| Exercise |
Throughout the material, count the lines with the word "hcoef" in them, and answer with only the figure.

▬▬▬▬▬▬

omit [NeZero q] in
/-- `0.6931471803 ≤ log q` for `q ≥ 2`. -/
theorem log_conductor_lower (hq : 1 < q) : (0.6931471803 : ℝ) ≤ Real.log q := by
  have h2 : (2 : ℝ) ^ 1 ≤ q := by
    rw [pow_one]; exact_mod_cast hq
  have := mul_log_two_le_log h2
  simpa using this

/-- **GRH-FREE · AT A VERIFIED HEIGHT (tree constants).** `χ` primitive mod `q > 1`; if every zero of `L(s, χ)` with
`0 < Re ρ < 1`, `|Im ρ| ≤ T` (`T ≥ 1000`) lies on the critical line, then `λ_χ(m) < λ_χ(n)` whenever `10⁴ ≤ m` and
`m + 120√m ≤ n ≤ T²/4`.  (Two readings of `liDirichletAsymptoticLaw_proof` (constant 15); core §2 with `A = 15`,
`c = 120`, `s₀ = 100`, `L = log q ≥ log 2`: coefficient `7/40`, `log q + log n ≥ 14·log 2 > 9.70`, `C₁ ≥ −5/4`.)
The constants do not depend on `q`. -/
theorem liChar_sqrtLag_monotone_of_rhUpTo (hχ : χ.IsPrimitive) (hq : 1 < q) {T : ℝ} (hT : 1000 ≤ T)
    (hRH : LFunctionRHUpTo χ T) {m n : ℕ} (hm : 10000 ≤ m) (hlag : (m : ℝ) + 120 * Real.sqrt m ≤ n)
    (hnT : (n : ℝ) ≤ 1 / 4 * T ^ 2) :
    LiDirichlet.liCoeffCharRe χ m < LiDirichlet.liCoeffCharRe χ n := by
  have hm1 : 1 ≤ m := le_trans (by norm_num) hm
  have hmR : (10000 : ℝ) ≤ m := by exact_mod_cast hm
  have hs : (100 : ℝ) ≤ Real.sqrt m := le_sqrt_of_sq_le (by norm_num) (by nlinarith)
  have hmn : (m : ℝ) ≤ n := by linarith
  have hnN : 10000 ≤ n := by exact_mod_cast hmR.trans hmn
  have hn0 : 0 < n := lt_of_lt_of_le (by norm_num) hnN
  have hmT : (m : ℝ) ≤ 1 / 4 * T ^ 2 := hmn.trans hnT
  have hL : 0 ≤ Real.log q := Real.log_nonneg (by exact_mod_cast hq.le)
  have hbm := level_law_conductor_form (lt_of_lt_of_le (by norm_num) hm)
    ((liDirichletAsymptoticLaw_proof q χ hχ hq hT hRH hmT).1 hm)
  have hbn := level_law_conductor_form hn0 ((liDirichletAsymptoticLaw_proof q χ hχ hq hT hRH hnT).1 hnN)
  have key := lag_lower_bound_cond (a := LiDirichlet.liCoeffCharRe χ) (A := 15) (c := 120) (s₀ := 100)
    (L := Real.log q) (by norm_num) (by norm_num) (by norm_num) hL hm1 hs hlag hbm hbn
  have h2 : (2 : ℝ) ^ 13 ≤ n := le_trans (by norm_num) (hmR.trans hmn)
  have hlog := mul_log_two_le_log h2
  push_cast at hlog
  have hlq := log_conductor_lower hq
  have hC1 := neg_five_fourths_le_liC1
  have hcoef : (2 / 5 : ℝ) ≤ (1 / 2 - 2 * 15 / 120 - 15 / (2 * 100)) * (Real.log q + Real.log n) + liC1 := by
    norm_num at hlog ⊢
    linarith
  have hd : (12000 : ℝ) ≤ (n : ℝ) - m := by linarith
  nlinarith [mul_le_mul hd hcoef (by norm_num) (by linarith)]

/-- **GRH-FREE · AT A VERIFIED HEIGHT, BMOR form (the Riemann–von Mangoldt formula for `N(T, χ)` of Bennett–Martin–
O'Bryant–Rechnitzer 2021 Thm 1.1 carried as the hypothesis `bmor2021_theorem11`, never asserted).**  Then the level
law has constant `1` from `n ≥ 900`, and `λ_χ(m) < λ_χ(n)` whenever `900 ≤ m`, `m + 7√m ≤ n ≤ T²/4`
(core §2 with `A = 1`, `c = 7`, `s₀ = 30`: coefficient `83/420`, `log q + log n ≥ 10·log 2 > 6.93`). -/
theorem liChar_sqrtLag_monotone_of_rhUpTo_bmor (hB : bmor2021_theorem11) (hχ : χ.IsPrimitive) (hq : 1 < q)
    {T : ℝ} (hT : 1000 ≤ T) (hRH : LFunctionRHUpTo χ T) {m n : ℕ} (hm : 900 ≤ m)
    (hlag : (m : ℝ) + 7 * Real.sqrt m ≤ n) (hnT : (n : ℝ) ≤ 1 / 4 * T ^ 2) :
    LiDirichlet.liCoeffCharRe χ m < LiDirichlet.liCoeffCharRe χ n := by
  have hm1 : 1 ≤ m := le_trans (by norm_num) hm
  have hmR : (900 : ℝ) ≤ m := by exact_mod_cast hm
  have hs : (30 : ℝ) ≤ Real.sqrt m := le_sqrt_of_sq_le (by norm_num) (by nlinarith)
  have hmn : (m : ℝ) ≤ n := by linarith
  have hnN : 900 ≤ n := by exact_mod_cast hmR.trans hmn
  have hn0 : 0 < n := lt_of_lt_of_le (by norm_num) hnN
  have hmT : (m : ℝ) ≤ 1 / 4 * T ^ 2 := hmn.trans hnT
  have hL : 0 ≤ Real.log q := Real.log_nonneg (by exact_mod_cast hq.le)
  have hbm := level_law_conductor_form (A := 1) (lt_of_lt_of_le (by norm_num) hm)
    (by simpa using (liDirichletAsymptoticLaw_proof q χ hχ hq hT hRH hmT).2 hB hm)
  have hbn := level_law_conductor_form (A := 1) hn0
    (by simpa using (liDirichletAsymptoticLaw_proof q χ hχ hq hT hRH hnT).2 hB hnN)
  have key := lag_lower_bound_cond (a := LiDirichlet.liCoeffCharRe χ) (A := 1) (c := 7) (s₀ := 30)
    (L := Real.log q) (by norm_num) (by norm_num) (by norm_num) hL hm1 hs hlag hbm hbn
  have h2 : (2 : ℝ) ^ 9 ≤ n := le_trans (by norm_num) (hmR.trans hmn)
  have hlog := mul_log_two_le_log h2
  push_cast at hlog
  have hlq := log_conductor_lower hq
  have hC1 := neg_five_fourths_le_liC1
  have hcoef : (1 / 10 : ℝ) ≤ (1 / 2 - 2 * 1 / 7 - 1 / (2 * 30)) * (Real.log q + Real.log n) + liC1 := by
    norm_num at hlog ⊢
    linarith
  have hd : (210 : ℝ) ≤ (n : ℝ) - m := by linarith
  nlinarith [mul_le_mul hd hcoef (by norm_num) (by linarith)]

/-- **ON PLATT'S FACT (Platt 2016 Thm 7.1: GRH for `χ` mod `q ≤ 4·10⁵` to height `10⁸/q`, carried as the hypothesis
`platt2016_theorem71`) AND BMOR Thm 1.1:** for `χ` primitive mod `1 < q ≤ 10⁵` (so `10⁸/q ≥ 1000`),
`λ_χ(m) < λ_χ(n)` whenever `900 ≤ m` and `m + 7√m ≤ n ≤ ¼(10⁸/q)²`.  RH/GRH-FREE implication from two cited facts. -/
theorem liChar_sqrtLag_monotone_platt (hP : platt2016_theorem71) (hB : bmor2021_theorem11) (hχ : χ.IsPrimitive)
    (hq : 1 < q) (hq5 : q ≤ 100000) {m n : ℕ} (hm : 900 ≤ m) (hlag : (m : ℝ) + 7 * Real.sqrt m ≤ n)
    (hnT : (n : ℝ) ≤ 1 / 4 * (10 ^ 8 / (q : ℝ)) ^ 2) :
    LiDirichlet.liCoeffCharRe χ m < LiDirichlet.liCoeffCharRe χ n := by
  have hχ1 : χ ≠ 1 := ne_one_of_isPrimitive hχ hq
  have hq0 : (0 : ℝ) < q := by exact_mod_cast lt_trans zero_lt_one hq
  have hq5' : (q : ℝ) ≤ 100000 := by exact_mod_cast hq5
  have hT : (1000 : ℝ) ≤ 10 ^ 8 / (q : ℝ) := by
    rw [le_div_iff₀ hq0]; nlinarith
  have hRH : LFunctionRHUpTo χ (10 ^ 8 / (q : ℝ)) :=
    grhUpTo_of_platt2016 hP (le_trans hq5 (by norm_num)) χ hχ1
  exact liChar_sqrtLag_monotone_of_rhUpTo_bmor hB hχ hq hT hRH hm hlag hnT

▬▬▬▬▬▬

| Solution |
4